All sequences generated in this study have been submitted to GISAID. The accession names of the samples and associated metadata are outlined in Supplementary Data 1.

Genomic Data Collection and Analysis

The datasets of Indian SARS-CoV-2 genomes deposited in GISAID (until August 7, 2020) were used for the analysis. Furthermore, 10 high-quality genomes from each of the 10 clades, respectively, as annotated by Nextstrain were retrieved from GISAID and used in the analysis. The datasets and acknowledgments are listed in Supplementary Data 2. We considered only high-quality genomes for evaluation of the nucleotide substitution rates, molecular clock, and phylogenetic clustering, because these would be sensitive to the quality of genomes. The criteria used for filtering low-quality genomes are outlined in Supplementary Methods.

Phylogenetic Analysis and Divergence Estimation

Phylogenetic analysis of the samples was performed as detailed previously following the standard protocol for analysis of SARS-CoV-2 genomes provided by Nextstrain [11, 12]. BEAST v1.10.4 was used for the analysis of nucleotide substitution rates and the estimation of times to the most recent common ancestor. The detailed methodology for phylogenetic tree construction and dating analysis is provided in Supplementary Methods. The resulting tree was used to infer mutations and identify clades. The values used for each parameter in the protocol are given in Supplementary Data 4.

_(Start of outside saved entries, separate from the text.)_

import Literature.RingTheory.DiscreteValuationRing.UnramifiedExtensionZorn
import Literature.AlgebraicGeometry.Resolution.AdicCompletionRegular
import Mathlib.RingTheory.DiscreteValuationRing.TFAE
import Mathlib.RingTheory.Henselian
import Mathlib.RingTheory.Flat.TorsionFree
import Mathlib.RingTheory.Flat.FaithfullyFlat.Basic
import Mathlib.RingTheory.RingHom.FaithfullyFlat
import Mathlib.FieldTheory.IsSepClosed
import Mathlib.RingTheory.Localization.Basic
import HarnessLib

/-!
# Complete unramified extensions of a discrete valuation ring with algebraically closed
# residue field ("strictly local" covers of a DVR)

Topic: `Literature/RingTheory/DiscreteValuationRing`. For a discrete valuation ring `R` with
residue field `k` we construct a faithfully flat extension of discrete valuation rings `R → R'`
of ramification index `1` (`𝔪_R R' = 𝔪_{R'}`) with `R'` COMPLETE (hence henselian) and with
ALGEBRAICALLY CLOSED residue field: `R'` is the completion of the DVR `B ⊇ R` with residue field
`k̄` supplied by Matsumura's Thm. 29.1 (`UnramifiedExtensionZorn.lean`, EGA 0_III 10.3.1). For
`R = 𝒪_K` (`K` a local field) this is `𝒪̂_{K^nr} = W(k̄) ⊗_{W(k)} 𝒪_K` (Serre, *Local Fields*,
II §5 / IV §4 Prop. 16: `e = 1`); over a strictly local base smooth schemes have enough sections,
which is how such covers enter Weil's construction of group schemes from birational group laws
and the existence of Néron models (Artin, *Néron models*, Notation (4) "strictly local, meaning
henselian, with separably closed residue field"; Edixhoven–Romagny §2, Weil 1955, work over an
algebraically closed field).

## Content (namespace `Literature.RingTheory.DiscreteValuationRing`), all PROVED

* `henselianLocalRing_of_isAdicComplete` — a local ring complete for its maximal ideal is
  henselian (Mathlib's `IsAdicComplete.henselianRing`, repackaged as `HenselianLocalRing`).
* `isDomain_adicCompletion`, `isDiscreteValuationRing_adicCompletion`,
  `henselianLocalRing_adicCompletion`, `isAlgClosed_residueField_adicCompletion` — the
  `𝔪`-adic completion of a DVR is a complete (henselian) DVR with the same residue field.
* `isLocalization_algebraMapSubmonoid_nonZeroDivisors` — for DVRs `R → R'` with
  `𝔪_R R' = 𝔪_{R'}`: `Frac R' = R'[1/π]`, the localisation at the image of `R ∖ {0}`.
* `exists_complete_dvr_faithfullyFlat_unramified_isAlgClosed` — **the cover**: for every DVR `R`
  a DVR `R'`, an `R`-algebra, with `IsAdicComplete 𝔪_{R'} R'`, `HenselianLocalRing R'`,
  `IsAlgClosed (ResidueField R')`, `Module.FaithfullyFlat R R'` (also as
  `(algebraMap R R').FaithfullyFlat`), `algebraMap` injective and `𝔪_R R' = 𝔪_{R'}`.
* `exists_strictlyLocal_dvr_faithfullyFlat_unramified` — the same in Artin's "strictly local"
  currency (`HenselianLocalRing` + `IsSepClosed (ResidueField R')`), i.e. the hypothesis block of
  `Literature.NumberTheory.EllipticCurves.exists_isNeronModel_strictlyLocal`.

## Sources

* H. Matsumura, *Commutative Ring Theory*, CUP 1986: Thm. 29.1 (p. 223); §8 (completion).
  [Matsumura1987]
* J.-P. Serre, *Local Fields*, GTM 67, Ch. II §5 and Ch. IV §4 Prop. 16. [SerreLocalFields1979]
* M. Artin, *Néron Models* (Cornell–Silverman Ch. VIII), Notation (4), p. 213.
  [Artin1986NeronModels]
-/

noncomputable section

namespace Literature.RingTheory.DiscreteValuationRing

universe u

open IsLocalRing Literature.AlgebraicGeometry.Resolution

/-! ## Complete local rings are henselian -/

/-- A local ring which is complete for the adic topology of its maximal ideal is a henselian
local ring (Hensel's lemma by Newton iteration: Mathlib's `IsAdicComplete.henselianRing`,
repackaged in the `HenselianLocalRing` class). [cite: Matsumura1987, Thm. 8.3] -/
theorem henselianLocalRing_of_isAdicComplete (S : Type u) [CommRing S] [IsLocalRing S]
    [IsAdicComplete (maximalIdeal S) S] : HenselianLocalRing S where
  is_henselian f hf a₀ h₁ h₂ :=
    HenselianRing.is_henselian (I := maximalIdeal S) f hf a₀ h₁ (h₂.map _)

/-! ## The completion of a discrete valuation ring -/

section Completion

variable (B : Type u) [CommRing B] [IsDomain B] [IsDiscreteValuationRing B]

/-- The `𝔪`-adic completion of a DVR is a domain (it is a regular local ring:
`isRegularLocalRing_adicCompletion`). [cite: Matsumura1987, §19 p. 158 (proof of Thm. 19.5)] -/
theorem isDomain_adicCompletion : IsDomain (AdicCompletion (maximalIdeal B) B) :=
  haveI := isRegularLocalRing_adicCompletion B
  isDomain_of_isRegularLocalRing _

/-- **The `𝔪`-adic completion of a DVR is a DVR** (Noetherian local domain, not a field, with
principal maximal ideal `𝔪_B B̂`). [cite: Matsumura1987, Thm. 8.11 and §11] -/
theorem isDiscreteValuationRing_adicCompletion :
    letI := isDomain_adicCompletion B
    IsDiscreteValuationRing (AdicCompletion (maximalIdeal B) B) := by
  haveI := isDomain_adicCompletion B
  haveI : IsNoetherianRing (AdicCompletion (maximalIdeal B) B) :=
    isNoetherianRing_adicCompletion_maximalIdeal B
  obtain ⟨ϖ, hϖ⟩ := IsDiscreteValuationRing.exists_irreducible B
  have hmax : maximalIdeal (AdicCompletion (maximalIdeal B) B) =
      Ideal.span {algebraMap B (AdicCompletion (maximalIdeal B) B) ϖ} := by
    rw [AdicCompletion.maximalIdeal_eq_map, hϖ.maximalIdeal_eq, Ideal.map_span,
      Set.image_singleton]
  have hne : algebraMap B (AdicCompletion (maximalIdeal B) B) ϖ ≠ 0 := by
    rw [AdicCompletion.algebraMap_apply, Algebra.algebraMap_self, RingHom.id_apply]
    intro h
    exact hϖ.ne_zero (AdicCompletion.of_injective (maximalIdeal B) B (by rw [h, map_zero]))
  have hnotfield : ¬IsField (AdicCompletion (maximalIdeal B) B) := fun hF => by
    have hbot := IsLocalRing.isField_iff_maximalIdeal_eq.mp hF
    have hmem : algebraMap B (AdicCompletion (maximalIdeal B) B) ϖ ∈
        maximalIdeal (AdicCompletion (maximalIdeal B) B) := by
      rw [hmax]
      exact Ideal.mem_span_singleton_self _
    rw [hbot, Ideal.mem_bot] at hmem
    exact hne hmem
  have hprinc : (maximalIdeal (AdicCompletion (maximalIdeal B) B)).IsPrincipal := ⟨⟨_, hmax⟩⟩
  exact ((IsDiscreteValuationRing.TFAE _ hnotfield).out 0 4).mpr hprinc

/-- The `𝔪`-adic completion of a DVR is a henselian local ring (it is complete).
[cite: Matsumura1987, Thm. 8.3] -/
theorem henselianLocalRing_adicCompletion :
    HenselianLocalRing (AdicCompletion (maximalIdeal B) B) :=
  henselianLocalRing_of_isAdicComplete _

/-- The residue field of the `𝔪`-adic completion of a DVR is that of the DVR
(`B̂/𝔪B̂ = B/𝔪`, Mathlib's `AdicCompletion.residueField_map_bijective`); in particular it is
algebraically closed when `B/𝔪_B` is. [cite: Matsumura1987, Thm. 8.11] -/
theorem isAlgClosed_residueField_adicCompletion [IsAlgClosed (ResidueField B)] :
    IsAlgClosed (ResidueField (AdicCompletion (maximalIdeal B) B)) :=
  IsAlgClosed.of_ringEquiv (k := ResidueField B) _
    (RingEquiv.ofBijective _ (AdicCompletion.residueField_map_bijective B))

/-- The structure map `B → B̂` is injective (`B` is `𝔪`-adically separated, Krull).
[cite: Matsumura1987, Thm. 8.10] -/
theorem algebraMap_adicCompletion_injective :
    Function.Injective (algebraMap B (AdicCompletion (maximalIdeal B) B)) := by
  intro x y hxy
  rw [AdicCompletion.algebraMap_apply, AdicCompletion.algebraMap_apply, Algebra.algebraMap_self,
    RingHom.id_apply, RingHom.id_apply] at hxy
  exact AdicCompletion.of_injective (maximalIdeal B) B hxy

end Completion

/-! ## Fraction fields of extensions of ramification index `1` -/

/-- For an extension of discrete valuation rings `R → R'` with `𝔪_R R' = 𝔪_{R'}` (ramification
index `1`; such a map is automatically injective) the fraction field of `R'` is the localisation
of `R'` at the image of `R ∖ {0}`: `Frac R' = R'[1/π] = R' ⊗_R Frac R` for a uniformiser `π` of
`R` — every non-zero element of `R'` is a unit times a power of `π` (Serre, *Local Fields*,
Ch. I §1: the fraction field of a DVR `A` with uniformiser `π` is `A[1/π]`). This is the form in
which a cover `R → R'` is base-changed to the generic fibre.
[cite: SerreLocalFields1979, Ch. I §1] -/
theorem isLocalization_algebraMapSubmonoid_nonZeroDivisors {R R' : Type*} [CommRing R]
    [IsDomain R] [IsDiscreteValuationRing R] [CommRing R'] [IsDomain R']
    [IsDiscreteValuationRing R'] [Algebra R R']
    (h : (maximalIdeal R).map (algebraMap R R') = maximalIdeal R') (K' : Type*) [CommRing K']
    [Algebra R' K'] [IsFractionRing R' K'] :
    IsLocalization (Algebra.algebraMapSubmonoid R' (nonZeroDivisors R)) K' := by
  obtain ⟨ϖ, hϖ⟩ := IsDiscreteValuationRing.exists_irreducible R
  have hϖ' : Irreducible (algebraMap R R' ϖ) := by
    rw [IsDiscreteValuationRing.irreducible_iff_uniformizer, ← h, hϖ.maximalIdeal_eq,
      Ideal.map_span, Set.image_singleton]
  -- every non-zero `r ∈ R` maps to a unit times a power of the uniformiser, hence to `≠ 0`
  have himage : ∀ r : R, r ≠ 0 → algebraMap R R' r ≠ 0 := fun r hr => by
    obtain ⟨k, v, rfl⟩ := IsDiscreteValuationRing.eq_unit_mul_pow_irreducible hr hϖ
    rw [map_mul, map_pow]
    exact mul_ne_zero ((v.isUnit.map _).ne_zero) (pow_ne_zero _ hϖ'.ne_zero)
  refine (IsLocalization.iff_of_le_of_exists_dvd
    (M := Algebra.algebraMapSubmonoid R' (nonZeroDivisors R)) (S := K')
    (nonZeroDivisors R') ?_ ?_).mpr inferInstance
  · rintro x ⟨r, hr, rfl⟩
    exact mem_nonZeroDivisors_of_ne_zero
      (himage r (nonZeroDivisors.ne_zero (Submonoid.mem_carrier.mp hr)))
  · intro n hn
    obtain ⟨k, u, hk⟩ :=
      IsDiscreteValuationRing.eq_unit_mul_pow_irreducible (nonZeroDivisors.ne_zero hn) hϖ'
    refine ⟨algebraMap R R' (ϖ ^ k), ⟨ϖ ^ k, ?_, rfl⟩, ?_⟩
    · exact Submonoid.mem_carrier.mpr
        (mem_nonZeroDivisors_of_ne_zero (pow_ne_zero _ hϖ.ne_zero))
    · rw [map_pow, hk]
      exact Units.mul_left_dvd.mpr (dvd_refl _)

/-! ## The cover -/

/-- **Every discrete valuation ring has a faithfully flat extension of ramification index `1`
to a COMPLETE discrete valuation ring with ALGEBRAICALLY CLOSED residue field.** For a DVR `R`
there is a DVR `R'`, an `R`-algebra, complete for its maximal ideal (hence henselian), with
`R'/𝔪_{R'}` algebraically closed, `R → R'` injective and faithfully flat, and
`𝔪_R R' = 𝔪_{R'}`: the completion of the extension `B ⊇ R` with residue field `(R/𝔪_R)^alg`
of Matsumura's Thm. 29.1 (`exists_dvr_unramified_isAlgClosed_residueField`); flatness is
torsion-freeness over the Dedekind domain `R` composed with flatness of `B → B̂`, and
faithfulness is `𝔪_R R' = 𝔪_{R'} ≠ R'`. For `R = 𝒪_K`, `K` a local field, `R' ≅ 𝒪̂_{K^nr}`.
[cite: Matsumura1987, Thm. 29.1, p. 223] [cite: SerreLocalFields1979, Ch. II §5, Ch. IV §4 Prop. 16] -/
theorem exists_complete_dvr_faithfullyFlat_unramified_isAlgClosed (R : Type u) [CommRing R]
    [IsDomain R] [IsDiscreteValuationRing R] :
    ∃ (R' : Type u) (_ : CommRing R') (_ : IsDomain R') (_ : IsDiscreteValuationRing R')
      (_ : Algebra R R'), IsAdicComplete (maximalIdeal R') R' ∧ HenselianLocalRing R' ∧
      IsAlgClosed (ResidueField R') ∧ Module.FaithfullyFlat R R' ∧
      (algebraMap R R').FaithfullyFlat ∧ Function.Injective (algebraMap R R') ∧
      (maximalIdeal R).map (algebraMap R R') = maximalIdeal R' := by
  obtain ⟨B, _, _, _, _, hinj, hmap, halg⟩ := exists_dvr_unramified_isAlgClosed_residueField R
  haveI := isDomain_adicCompletion B
  haveI := isDiscreteValuationRing_adicCompletion B
  -- the `R`-algebra `B̂` and the tower `R → B → B̂`
  haveI : IsScalarTower R B (AdicCompletion (maximalIdeal B) B) :=
    IsScalarTower.of_algebraMap_eq fun r => by
      rw [AdicCompletion.algebraMap_apply, AdicCompletion.algebraMap_apply, Algebra.algebraMap_self,
        RingHom.id_apply]
  have htower : algebraMap R (AdicCompletion (maximalIdeal B) B) =
      (algebraMap B (AdicCompletion (maximalIdeal B) B)).comp (algebraMap R B) :=
    IsScalarTower.algebraMap_eq R B _
  -- flatness
  haveI : Module.IsTorsionFree R B := (Module.isTorsionFree_iff_algebraMap_injective).mpr hinj
  haveI : Module.Flat R B := inferInstance
  haveI : Module.Flat R (AdicCompletion (maximalIdeal B) B) :=
    Module.Flat.trans R B (AdicCompletion (maximalIdeal B) B)
  -- `𝔪_R B̂ = 𝔪_{B̂}`
  have hmap' : (maximalIdeal R).map (algebraMap R (AdicCompletion (maximalIdeal B) B)) =
      maximalIdeal (AdicCompletion (maximalIdeal B) B) := by
    rw [htower, ← Ideal.map_map, hmap, AdicCompletion.maximalIdeal_eq_map]
  -- faithfully flat: `𝔪 • B̂ = 𝔪_{B̂} ≠ ⊤` for the unique maximal ideal `𝔪` of `R`
  have hff : Module.FaithfullyFlat R (AdicCompletion (maximalIdeal B) B) := by
    refine ⟨fun m hm htop => ?_⟩
    have hm' : m = maximalIdeal R := IsLocalRing.eq_maximalIdeal hm
    rw [hm', Ideal.smul_top_eq_map, hmap', Submodule.restrictScalars_eq_top_iff,
      Ideal.eq_top_iff_one] at htop
    exact (IsLocalRing.maximalIdeal.isMaximal _).ne_top (Ideal.eq_top_iff_one _ |>.mpr htop)
  refine ⟨AdicCompletion (maximalIdeal B) B, inferInstance, inferInstance, inferInstance,
    inferInstance, inferInstance, henselianLocalRing_adicCompletion B,
    @isAlgClosed_residueField_adicCompletion B _ _ _ halg, hff,
    RingHom.faithfullyFlat_algebraMap_iff.mpr hff, ?_, hmap'⟩
  rw [htower, RingHom.coe_comp]
  exact (algebraMap_adicCompletion_injective B).comp hinj

/-- **Strictly local covers of a DVR** (Artin, *Néron Models*, Notation (4): "strictly local,
meaning henselian, with separably closed residue field"): every DVR `R` admits a faithfully flat
extension of DVRs `R → R'` of ramification index `1` with `R'` henselian and `R'/𝔪_{R'}`
separably closed — the hypothesis block of
`Literature.NumberTheory.EllipticCurves.exists_isNeronModel_strictlyLocal`. (Here even complete
with algebraically closed residue field.) [cite: Artin1986NeronModels, Notation (4), p. 213]
[cite: Matsumura1987, Thm. 29.1, p. 223] -/
theorem exists_strictlyLocal_dvr_faithfullyFlat_unramified (R : Type u) [CommRing R]
    [IsDomain R] [IsDiscreteValuationRing R] :
    ∃ (R' : Type u) (_ : CommRing R') (_ : IsDomain R') (_ : IsDiscreteValuationRing R')
      (_ : HenselianLocalRing R') (_ : Algebra R R'), IsSepClosed (ResidueField R') ∧
      Module.FaithfullyFlat R R' ∧ Function.Injective (algebraMap R R') ∧
      (maximalIdeal R).map (algebraMap R R') = maximalIdeal R' := by
  obtain ⟨R', _, _, _, _, -, hh, halg, hff, -, hinj, hmap⟩ :=
    exists_complete_dvr_faithfullyFlat_unramified_isAlgClosed R
  exact ⟨R', inferInstance, inferInstance, inferInstance, hh, inferInstance, inferInstance, hff,
    hinj, hmap⟩

end Literature.RingTheory.DiscreteValuationRing

end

Functional Evaluation of Variants

Wuhan-Hu-1 genome (NC_045512) was used as reference wherever applicable. The variants were also evaluated for the functional consequences using SIFT [13]. A SIFT score of 0.0 to 0.05 was interpreted to have a deleterious effect. The functional effects of protein variants identified in the clades were assessed using the PROVEAN web server, using a default threshold value of −2.5 [14]. In addition, PhyloP conservation scores and base-wise GERP rejected substitutions scores for the variants were computed [15, 16]. Sites having positive PhyloP scores were predicted to be conserved, whereas positive GERP scores were considered indicative of a site under evolutionary constraint. The variants were also checked for overlaps with immune epitope predictions as given on UCSC Genome Browser for SARS-CoV-2.

RESULTS

Demographics and Quality of Viral Genomes

The samples sequenced encompass 303 genomes in total, majorly collected from the states of Telangana and Tamil Nadu. The age of the patients ranged from 1.5 to 80 years, with >80% (275 of 303) within the age bracket of 20–60 years (Supplementary Figure S1A). A total of 294 samples were sequenced using an amplicon-based approach with a target of ~2 million paired-end reads per sample. We could achieve an average coverage of >1000× in all cases, with a uniform representation from all amplicons (Supplementary Figure S1B, top, and S1C). Three samples were sequenced using a shotgun sequencing approach and had an average coverage of approximately 100×. The coverage across the genome was uniform (Supplementary Figure S1B, bottom). The samples and metadata for the isolates sequenced and deposited in the public domain are summarized in Supplementary Data 1.

Phylogenetic Clusters

A total of 2212 genome sequences of the SARS-CoV-2 were available for analysis as of August 7, 2020 from India including the genomes sequenced by our group. After removal of low-quality sequences, the dataset resulted in a total of 1377 genomes submitted from 16 institutions (including 275 of our 303 genomes) (Supplementary Data 2). The genomes isolated from India were found to be classified under 7 clusters (Figure 1). Six of these clusters are known clades identified by Nextstrain: A1a, A2a, A3, B, B1, and B4 [17]. The first and the major cluster encompassed 1143 (83%) of genomes, which fell into the A2a clade. The clade was represented by samples derived from multiple states across the country including Gujarat, Maharashtra, Telangana, West Bengal, Odisha, Karnataka, Uttarakhand, Tamil Nadu, and Haryana.

Figure 1.

Figure 1.

Phylogenetic clusters and clades as generated by Nextstrain for the dataset of 1377 high-quality Indian severe acute respiratory syndrome coronavirus 2 genomes. Indian genomes were found to fall under 7 clusters with the majority of the genomes falling under clade A2a. The second largest cluster in India (purple) has been designated as clade I/A3i.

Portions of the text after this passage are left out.